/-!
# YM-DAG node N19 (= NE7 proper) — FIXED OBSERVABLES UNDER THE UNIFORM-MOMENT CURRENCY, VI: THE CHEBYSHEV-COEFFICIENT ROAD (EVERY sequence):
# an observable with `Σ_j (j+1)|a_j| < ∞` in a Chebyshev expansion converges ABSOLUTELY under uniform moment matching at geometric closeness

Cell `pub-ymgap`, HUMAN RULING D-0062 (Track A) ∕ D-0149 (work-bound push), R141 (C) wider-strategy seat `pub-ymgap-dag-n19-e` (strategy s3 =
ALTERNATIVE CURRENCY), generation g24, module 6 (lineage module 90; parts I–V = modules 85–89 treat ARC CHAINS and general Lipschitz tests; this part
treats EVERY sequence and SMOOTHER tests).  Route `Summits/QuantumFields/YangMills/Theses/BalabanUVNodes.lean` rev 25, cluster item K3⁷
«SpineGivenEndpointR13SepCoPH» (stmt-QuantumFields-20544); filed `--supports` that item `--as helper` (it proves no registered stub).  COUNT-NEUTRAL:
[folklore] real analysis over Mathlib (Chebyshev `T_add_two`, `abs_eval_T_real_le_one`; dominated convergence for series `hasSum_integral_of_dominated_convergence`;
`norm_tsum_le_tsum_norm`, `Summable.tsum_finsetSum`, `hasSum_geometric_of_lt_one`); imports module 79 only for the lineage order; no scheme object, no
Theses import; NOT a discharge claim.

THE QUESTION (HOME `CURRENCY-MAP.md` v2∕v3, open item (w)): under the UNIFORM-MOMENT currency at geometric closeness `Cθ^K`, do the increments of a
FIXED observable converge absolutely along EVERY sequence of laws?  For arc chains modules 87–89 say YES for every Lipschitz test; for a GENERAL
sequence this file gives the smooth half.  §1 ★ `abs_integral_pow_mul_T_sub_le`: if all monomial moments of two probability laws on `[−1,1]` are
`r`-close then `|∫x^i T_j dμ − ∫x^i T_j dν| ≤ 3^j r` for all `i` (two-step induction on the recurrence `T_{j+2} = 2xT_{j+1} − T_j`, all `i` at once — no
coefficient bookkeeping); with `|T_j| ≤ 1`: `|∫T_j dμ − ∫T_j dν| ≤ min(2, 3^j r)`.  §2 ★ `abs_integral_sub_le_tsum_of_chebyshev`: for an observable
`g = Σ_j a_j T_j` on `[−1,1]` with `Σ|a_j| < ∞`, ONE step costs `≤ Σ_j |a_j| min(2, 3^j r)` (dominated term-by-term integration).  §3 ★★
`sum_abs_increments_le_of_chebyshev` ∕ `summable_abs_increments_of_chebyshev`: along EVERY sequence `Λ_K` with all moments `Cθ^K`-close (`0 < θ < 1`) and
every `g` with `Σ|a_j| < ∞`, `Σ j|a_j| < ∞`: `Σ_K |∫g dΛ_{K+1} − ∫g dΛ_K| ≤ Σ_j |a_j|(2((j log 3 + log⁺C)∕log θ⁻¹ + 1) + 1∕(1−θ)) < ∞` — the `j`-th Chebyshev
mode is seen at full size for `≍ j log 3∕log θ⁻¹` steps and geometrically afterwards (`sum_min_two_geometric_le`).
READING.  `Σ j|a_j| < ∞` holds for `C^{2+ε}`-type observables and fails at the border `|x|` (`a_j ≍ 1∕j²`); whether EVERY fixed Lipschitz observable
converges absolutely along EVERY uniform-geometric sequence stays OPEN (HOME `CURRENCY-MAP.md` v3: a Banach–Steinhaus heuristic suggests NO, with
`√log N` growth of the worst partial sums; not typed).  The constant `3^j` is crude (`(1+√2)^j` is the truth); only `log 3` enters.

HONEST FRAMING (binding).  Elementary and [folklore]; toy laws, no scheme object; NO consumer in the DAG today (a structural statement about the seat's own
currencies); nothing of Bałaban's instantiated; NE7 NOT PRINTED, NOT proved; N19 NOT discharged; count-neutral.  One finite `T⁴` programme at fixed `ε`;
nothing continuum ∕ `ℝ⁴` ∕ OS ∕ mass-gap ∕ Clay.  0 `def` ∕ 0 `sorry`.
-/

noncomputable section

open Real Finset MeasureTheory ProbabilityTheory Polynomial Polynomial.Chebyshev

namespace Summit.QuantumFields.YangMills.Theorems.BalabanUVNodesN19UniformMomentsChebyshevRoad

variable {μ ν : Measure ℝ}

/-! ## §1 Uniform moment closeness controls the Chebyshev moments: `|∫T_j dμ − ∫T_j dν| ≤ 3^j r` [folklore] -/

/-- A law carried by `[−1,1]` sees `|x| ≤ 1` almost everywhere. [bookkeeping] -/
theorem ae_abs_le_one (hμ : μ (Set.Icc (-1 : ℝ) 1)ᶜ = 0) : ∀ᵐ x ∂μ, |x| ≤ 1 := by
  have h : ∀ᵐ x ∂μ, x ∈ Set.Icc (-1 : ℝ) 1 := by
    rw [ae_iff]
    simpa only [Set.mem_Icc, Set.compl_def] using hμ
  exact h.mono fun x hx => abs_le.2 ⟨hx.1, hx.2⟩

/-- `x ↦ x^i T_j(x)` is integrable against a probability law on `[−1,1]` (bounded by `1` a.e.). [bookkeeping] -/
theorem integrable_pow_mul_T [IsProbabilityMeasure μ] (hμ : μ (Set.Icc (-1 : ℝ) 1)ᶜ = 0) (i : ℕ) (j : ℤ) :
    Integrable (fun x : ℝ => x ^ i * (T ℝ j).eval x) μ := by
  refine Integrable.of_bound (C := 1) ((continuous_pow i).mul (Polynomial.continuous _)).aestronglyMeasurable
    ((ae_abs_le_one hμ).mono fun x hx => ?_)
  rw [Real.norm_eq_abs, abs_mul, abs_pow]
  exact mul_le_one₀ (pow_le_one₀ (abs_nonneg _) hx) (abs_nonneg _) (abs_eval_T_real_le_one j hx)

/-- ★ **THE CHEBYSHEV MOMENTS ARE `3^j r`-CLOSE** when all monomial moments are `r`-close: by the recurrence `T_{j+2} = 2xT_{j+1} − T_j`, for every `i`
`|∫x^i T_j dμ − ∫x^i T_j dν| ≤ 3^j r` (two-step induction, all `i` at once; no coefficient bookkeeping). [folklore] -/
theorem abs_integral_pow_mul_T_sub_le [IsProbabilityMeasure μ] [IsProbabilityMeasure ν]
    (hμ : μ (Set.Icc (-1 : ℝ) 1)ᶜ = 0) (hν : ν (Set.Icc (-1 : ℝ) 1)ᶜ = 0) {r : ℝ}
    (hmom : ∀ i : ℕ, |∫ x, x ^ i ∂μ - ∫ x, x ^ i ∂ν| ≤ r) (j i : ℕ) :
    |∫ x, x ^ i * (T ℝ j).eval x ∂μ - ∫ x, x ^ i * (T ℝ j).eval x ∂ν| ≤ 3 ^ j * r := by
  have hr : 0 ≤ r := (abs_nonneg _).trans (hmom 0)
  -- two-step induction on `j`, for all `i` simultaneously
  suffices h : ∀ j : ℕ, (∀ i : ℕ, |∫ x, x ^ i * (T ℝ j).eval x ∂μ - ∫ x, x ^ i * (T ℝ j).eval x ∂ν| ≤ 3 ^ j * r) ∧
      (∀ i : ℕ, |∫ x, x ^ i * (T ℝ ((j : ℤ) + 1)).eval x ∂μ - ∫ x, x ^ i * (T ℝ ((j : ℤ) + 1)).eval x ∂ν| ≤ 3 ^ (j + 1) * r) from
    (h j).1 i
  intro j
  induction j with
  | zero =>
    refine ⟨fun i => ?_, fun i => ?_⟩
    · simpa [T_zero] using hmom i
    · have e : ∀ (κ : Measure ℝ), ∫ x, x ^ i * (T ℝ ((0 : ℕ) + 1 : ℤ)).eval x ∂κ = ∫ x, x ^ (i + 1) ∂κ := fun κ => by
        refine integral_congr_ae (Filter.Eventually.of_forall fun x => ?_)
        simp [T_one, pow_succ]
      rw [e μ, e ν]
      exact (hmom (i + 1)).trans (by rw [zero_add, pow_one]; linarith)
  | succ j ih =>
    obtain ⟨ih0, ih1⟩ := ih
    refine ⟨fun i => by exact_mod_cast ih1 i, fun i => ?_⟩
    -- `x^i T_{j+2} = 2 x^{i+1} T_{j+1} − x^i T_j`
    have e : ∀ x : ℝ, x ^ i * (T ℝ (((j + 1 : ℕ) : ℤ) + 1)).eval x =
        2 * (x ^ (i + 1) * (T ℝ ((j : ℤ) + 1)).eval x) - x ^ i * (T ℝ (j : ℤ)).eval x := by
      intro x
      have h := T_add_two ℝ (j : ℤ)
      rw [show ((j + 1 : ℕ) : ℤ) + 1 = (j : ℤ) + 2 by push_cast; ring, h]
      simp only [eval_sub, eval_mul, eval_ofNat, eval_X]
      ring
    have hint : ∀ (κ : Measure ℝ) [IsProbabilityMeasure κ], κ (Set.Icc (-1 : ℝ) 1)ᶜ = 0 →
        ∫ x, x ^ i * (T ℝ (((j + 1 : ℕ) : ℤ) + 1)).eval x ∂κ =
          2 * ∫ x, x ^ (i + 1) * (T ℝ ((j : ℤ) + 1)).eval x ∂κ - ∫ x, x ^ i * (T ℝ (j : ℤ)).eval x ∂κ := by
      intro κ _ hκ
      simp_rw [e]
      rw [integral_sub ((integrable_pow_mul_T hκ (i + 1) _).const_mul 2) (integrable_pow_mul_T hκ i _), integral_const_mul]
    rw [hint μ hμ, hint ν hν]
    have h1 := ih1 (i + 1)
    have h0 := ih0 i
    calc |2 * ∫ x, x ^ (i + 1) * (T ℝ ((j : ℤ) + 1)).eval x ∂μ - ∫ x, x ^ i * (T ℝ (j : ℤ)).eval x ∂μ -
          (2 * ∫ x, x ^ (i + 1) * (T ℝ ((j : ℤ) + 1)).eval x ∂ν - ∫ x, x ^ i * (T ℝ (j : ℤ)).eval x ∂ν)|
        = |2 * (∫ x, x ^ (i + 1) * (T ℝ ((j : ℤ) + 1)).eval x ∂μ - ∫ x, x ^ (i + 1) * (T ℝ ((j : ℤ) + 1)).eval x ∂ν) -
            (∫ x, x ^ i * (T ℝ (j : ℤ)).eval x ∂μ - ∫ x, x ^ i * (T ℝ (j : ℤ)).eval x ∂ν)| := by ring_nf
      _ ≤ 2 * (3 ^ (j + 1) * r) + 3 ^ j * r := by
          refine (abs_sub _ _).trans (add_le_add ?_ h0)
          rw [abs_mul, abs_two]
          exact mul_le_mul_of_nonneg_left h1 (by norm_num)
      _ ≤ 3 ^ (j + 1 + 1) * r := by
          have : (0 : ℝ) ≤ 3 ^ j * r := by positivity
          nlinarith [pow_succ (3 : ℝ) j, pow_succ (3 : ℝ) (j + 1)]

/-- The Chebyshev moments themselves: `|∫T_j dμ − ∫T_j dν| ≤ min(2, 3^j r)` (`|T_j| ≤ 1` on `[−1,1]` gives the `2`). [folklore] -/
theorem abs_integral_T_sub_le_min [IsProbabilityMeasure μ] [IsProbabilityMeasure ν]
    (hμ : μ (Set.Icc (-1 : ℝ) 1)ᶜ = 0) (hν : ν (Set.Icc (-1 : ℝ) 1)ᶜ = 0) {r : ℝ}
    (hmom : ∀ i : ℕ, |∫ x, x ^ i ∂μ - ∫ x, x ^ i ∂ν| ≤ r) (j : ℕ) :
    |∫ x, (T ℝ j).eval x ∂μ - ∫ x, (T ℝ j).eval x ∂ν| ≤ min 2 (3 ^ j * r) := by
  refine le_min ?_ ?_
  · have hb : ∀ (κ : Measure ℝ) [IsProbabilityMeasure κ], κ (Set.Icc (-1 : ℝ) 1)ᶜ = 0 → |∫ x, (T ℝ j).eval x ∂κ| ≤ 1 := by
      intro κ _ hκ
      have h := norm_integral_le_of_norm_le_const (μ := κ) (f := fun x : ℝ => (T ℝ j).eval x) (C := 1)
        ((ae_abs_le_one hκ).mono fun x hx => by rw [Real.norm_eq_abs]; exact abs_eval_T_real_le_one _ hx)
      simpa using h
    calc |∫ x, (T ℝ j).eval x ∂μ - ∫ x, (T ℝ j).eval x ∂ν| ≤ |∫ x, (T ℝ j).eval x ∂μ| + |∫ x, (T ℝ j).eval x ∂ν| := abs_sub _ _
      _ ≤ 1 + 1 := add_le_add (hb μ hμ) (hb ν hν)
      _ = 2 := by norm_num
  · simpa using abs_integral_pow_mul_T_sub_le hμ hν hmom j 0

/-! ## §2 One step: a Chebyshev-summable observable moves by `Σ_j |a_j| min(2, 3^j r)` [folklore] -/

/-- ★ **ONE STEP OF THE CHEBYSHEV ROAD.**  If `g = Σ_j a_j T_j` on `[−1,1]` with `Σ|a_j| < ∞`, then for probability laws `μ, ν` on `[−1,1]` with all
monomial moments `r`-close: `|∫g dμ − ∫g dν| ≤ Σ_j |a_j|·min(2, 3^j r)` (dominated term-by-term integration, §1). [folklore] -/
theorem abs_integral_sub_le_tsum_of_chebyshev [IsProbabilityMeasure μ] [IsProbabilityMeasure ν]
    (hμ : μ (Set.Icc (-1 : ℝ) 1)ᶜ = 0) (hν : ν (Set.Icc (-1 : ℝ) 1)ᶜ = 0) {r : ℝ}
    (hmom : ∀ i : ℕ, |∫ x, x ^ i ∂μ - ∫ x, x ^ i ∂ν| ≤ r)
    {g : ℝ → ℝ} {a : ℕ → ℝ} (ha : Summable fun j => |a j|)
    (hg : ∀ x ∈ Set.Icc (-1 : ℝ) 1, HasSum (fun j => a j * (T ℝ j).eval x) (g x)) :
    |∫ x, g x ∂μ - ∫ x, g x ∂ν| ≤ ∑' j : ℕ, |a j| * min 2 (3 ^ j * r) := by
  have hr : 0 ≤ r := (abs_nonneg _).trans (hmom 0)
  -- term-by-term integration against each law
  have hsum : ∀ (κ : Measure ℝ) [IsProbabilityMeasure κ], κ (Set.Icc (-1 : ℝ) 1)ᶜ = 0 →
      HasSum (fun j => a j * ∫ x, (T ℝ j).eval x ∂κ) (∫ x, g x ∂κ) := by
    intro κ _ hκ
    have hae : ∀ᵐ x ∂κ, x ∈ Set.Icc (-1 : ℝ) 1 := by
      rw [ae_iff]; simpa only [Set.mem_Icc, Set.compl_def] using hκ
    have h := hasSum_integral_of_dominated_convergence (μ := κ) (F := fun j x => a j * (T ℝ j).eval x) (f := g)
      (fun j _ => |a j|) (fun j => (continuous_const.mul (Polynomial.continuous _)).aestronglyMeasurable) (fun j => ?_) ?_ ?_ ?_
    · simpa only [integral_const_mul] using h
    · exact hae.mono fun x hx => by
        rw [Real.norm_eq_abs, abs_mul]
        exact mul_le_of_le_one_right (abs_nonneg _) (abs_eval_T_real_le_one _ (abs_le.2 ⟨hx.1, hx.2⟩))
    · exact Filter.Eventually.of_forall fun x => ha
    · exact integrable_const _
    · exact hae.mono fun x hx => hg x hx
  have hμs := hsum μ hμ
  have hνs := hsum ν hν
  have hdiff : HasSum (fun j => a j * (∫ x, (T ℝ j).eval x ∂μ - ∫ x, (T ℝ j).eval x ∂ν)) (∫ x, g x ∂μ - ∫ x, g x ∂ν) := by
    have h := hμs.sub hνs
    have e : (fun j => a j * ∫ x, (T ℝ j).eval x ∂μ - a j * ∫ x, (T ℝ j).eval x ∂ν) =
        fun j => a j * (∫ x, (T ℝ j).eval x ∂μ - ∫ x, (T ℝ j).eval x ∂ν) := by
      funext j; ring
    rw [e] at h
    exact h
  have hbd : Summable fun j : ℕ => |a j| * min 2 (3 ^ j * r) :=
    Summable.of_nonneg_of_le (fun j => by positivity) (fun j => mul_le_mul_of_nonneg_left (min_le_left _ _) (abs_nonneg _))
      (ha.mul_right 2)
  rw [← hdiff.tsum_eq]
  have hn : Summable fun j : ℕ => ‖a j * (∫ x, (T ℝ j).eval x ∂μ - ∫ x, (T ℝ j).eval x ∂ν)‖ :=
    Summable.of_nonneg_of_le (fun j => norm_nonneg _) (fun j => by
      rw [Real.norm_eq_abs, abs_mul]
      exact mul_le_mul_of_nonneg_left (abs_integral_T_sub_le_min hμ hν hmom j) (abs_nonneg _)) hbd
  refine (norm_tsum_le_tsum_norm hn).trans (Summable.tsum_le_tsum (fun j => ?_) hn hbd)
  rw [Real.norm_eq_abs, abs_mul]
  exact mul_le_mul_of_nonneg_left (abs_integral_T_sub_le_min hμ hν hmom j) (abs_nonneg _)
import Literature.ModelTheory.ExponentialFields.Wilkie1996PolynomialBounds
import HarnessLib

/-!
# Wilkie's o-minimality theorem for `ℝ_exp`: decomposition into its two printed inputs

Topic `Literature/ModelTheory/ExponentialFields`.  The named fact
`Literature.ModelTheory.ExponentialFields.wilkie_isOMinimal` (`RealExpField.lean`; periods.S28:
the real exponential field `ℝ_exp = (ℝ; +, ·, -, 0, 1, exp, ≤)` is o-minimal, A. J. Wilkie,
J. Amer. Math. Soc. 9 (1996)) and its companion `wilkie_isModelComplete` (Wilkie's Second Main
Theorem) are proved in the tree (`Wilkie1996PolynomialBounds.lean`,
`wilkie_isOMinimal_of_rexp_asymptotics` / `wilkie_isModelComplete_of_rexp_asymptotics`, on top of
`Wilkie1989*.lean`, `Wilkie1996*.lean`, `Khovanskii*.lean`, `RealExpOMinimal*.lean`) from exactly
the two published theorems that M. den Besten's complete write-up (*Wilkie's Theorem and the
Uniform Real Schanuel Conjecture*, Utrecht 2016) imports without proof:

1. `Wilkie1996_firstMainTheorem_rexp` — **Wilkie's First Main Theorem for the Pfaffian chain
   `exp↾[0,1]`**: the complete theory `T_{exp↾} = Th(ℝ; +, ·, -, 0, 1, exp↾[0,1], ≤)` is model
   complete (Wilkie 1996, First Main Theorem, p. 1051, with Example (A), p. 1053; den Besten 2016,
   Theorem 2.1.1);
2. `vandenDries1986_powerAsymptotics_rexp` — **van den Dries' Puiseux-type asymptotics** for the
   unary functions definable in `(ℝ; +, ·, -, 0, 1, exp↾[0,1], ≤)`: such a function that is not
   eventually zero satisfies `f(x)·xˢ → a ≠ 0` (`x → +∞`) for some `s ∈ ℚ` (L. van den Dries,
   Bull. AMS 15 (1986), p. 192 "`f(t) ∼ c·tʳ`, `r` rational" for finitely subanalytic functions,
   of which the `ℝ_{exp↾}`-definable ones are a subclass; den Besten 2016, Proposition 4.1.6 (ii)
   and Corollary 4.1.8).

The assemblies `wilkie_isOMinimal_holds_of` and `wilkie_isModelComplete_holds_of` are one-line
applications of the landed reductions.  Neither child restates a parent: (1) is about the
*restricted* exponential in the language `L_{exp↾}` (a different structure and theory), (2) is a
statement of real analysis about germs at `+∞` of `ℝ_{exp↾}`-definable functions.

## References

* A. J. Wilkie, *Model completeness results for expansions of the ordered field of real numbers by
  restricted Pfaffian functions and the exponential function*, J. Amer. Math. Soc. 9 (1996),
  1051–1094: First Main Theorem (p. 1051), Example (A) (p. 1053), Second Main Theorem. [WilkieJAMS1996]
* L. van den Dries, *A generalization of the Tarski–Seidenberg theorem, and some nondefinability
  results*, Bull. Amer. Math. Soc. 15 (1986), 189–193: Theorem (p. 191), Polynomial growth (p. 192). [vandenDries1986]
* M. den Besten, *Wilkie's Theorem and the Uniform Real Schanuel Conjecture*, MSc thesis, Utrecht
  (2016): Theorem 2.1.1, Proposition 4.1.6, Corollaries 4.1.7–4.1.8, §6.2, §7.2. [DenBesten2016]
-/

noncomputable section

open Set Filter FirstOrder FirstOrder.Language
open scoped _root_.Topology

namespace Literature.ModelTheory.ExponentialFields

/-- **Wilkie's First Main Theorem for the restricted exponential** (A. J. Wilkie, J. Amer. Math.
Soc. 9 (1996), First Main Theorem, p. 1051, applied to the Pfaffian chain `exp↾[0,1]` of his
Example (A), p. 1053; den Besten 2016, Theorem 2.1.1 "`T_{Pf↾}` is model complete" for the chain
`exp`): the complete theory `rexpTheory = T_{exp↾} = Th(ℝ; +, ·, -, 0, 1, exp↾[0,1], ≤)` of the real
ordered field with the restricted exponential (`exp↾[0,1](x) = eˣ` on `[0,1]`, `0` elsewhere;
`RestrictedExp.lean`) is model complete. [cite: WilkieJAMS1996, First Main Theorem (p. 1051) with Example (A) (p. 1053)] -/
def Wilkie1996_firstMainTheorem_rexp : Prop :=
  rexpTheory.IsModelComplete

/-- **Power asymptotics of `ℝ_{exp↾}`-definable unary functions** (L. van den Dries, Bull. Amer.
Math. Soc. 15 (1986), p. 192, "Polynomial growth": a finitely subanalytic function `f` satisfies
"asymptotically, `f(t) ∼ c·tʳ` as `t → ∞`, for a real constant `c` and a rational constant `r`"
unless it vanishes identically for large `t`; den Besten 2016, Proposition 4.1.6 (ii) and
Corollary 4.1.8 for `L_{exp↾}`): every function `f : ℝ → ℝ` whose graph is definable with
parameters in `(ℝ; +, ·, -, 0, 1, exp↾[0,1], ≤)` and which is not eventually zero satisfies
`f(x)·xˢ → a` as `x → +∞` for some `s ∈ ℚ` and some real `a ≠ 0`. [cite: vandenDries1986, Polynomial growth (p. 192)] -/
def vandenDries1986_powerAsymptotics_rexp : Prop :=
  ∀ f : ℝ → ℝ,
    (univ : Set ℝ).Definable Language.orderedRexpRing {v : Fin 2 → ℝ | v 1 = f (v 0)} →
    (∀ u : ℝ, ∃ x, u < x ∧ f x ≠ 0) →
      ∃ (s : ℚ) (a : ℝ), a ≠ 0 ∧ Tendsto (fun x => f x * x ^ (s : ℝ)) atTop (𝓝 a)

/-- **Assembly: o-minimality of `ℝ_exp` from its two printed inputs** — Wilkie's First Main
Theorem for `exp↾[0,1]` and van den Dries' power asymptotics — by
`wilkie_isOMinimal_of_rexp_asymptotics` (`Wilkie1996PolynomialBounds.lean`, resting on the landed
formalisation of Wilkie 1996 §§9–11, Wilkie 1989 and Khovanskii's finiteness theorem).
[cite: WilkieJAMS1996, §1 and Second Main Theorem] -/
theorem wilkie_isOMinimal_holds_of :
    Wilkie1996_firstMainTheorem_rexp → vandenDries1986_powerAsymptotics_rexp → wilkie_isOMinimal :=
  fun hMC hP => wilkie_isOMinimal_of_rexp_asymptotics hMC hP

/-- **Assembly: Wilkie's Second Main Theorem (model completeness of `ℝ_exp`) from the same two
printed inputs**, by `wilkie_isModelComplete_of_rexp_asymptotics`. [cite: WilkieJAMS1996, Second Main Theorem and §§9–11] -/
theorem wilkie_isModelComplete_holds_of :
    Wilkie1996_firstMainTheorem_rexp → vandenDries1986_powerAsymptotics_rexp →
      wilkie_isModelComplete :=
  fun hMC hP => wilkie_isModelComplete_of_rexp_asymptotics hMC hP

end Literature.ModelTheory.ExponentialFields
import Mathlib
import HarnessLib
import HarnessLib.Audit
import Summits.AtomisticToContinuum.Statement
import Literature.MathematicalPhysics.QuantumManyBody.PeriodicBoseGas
• • •
Your task
Restate word for word the lines in the material above from the one with "simp_rw [e]" to the one with "1)).eval x ∂ν)"; both of those lines count, and nothing else does.

Task answer
      simp_rw [e]
      rw [integral_sub ((integrable_pow_mul_T hκ (i + 1) _).const_mul 2) (integrable_pow_mul_T hκ i _), integral_const_mul]
    rw [hint μ hμ, hint ν hν]
    have h1 := ih1 (i + 1)
    have h0 := ih0 i
    calc |2 * ∫ x, x ^ (i + 1) * (T ℝ ((j : ℤ) + 1)).eval x ∂μ - ∫ x, x ^ i * (T ℝ (j : ℤ)).eval x ∂μ -
          (2 * ∫ x, x ^ (i + 1) * (T ℝ ((j : ℤ) + 1)).eval x ∂ν - ∫ x, x ^ i * (T ℝ (j : ℤ)).eval x ∂ν)|
        = |2 * (∫ x, x ^ (i + 1) * (T ℝ ((j : ℤ) + 1)).eval x ∂μ - ∫ x, x ^ (i + 1) * (T ℝ ((j : ℤ) + 1)).eval x ∂ν) -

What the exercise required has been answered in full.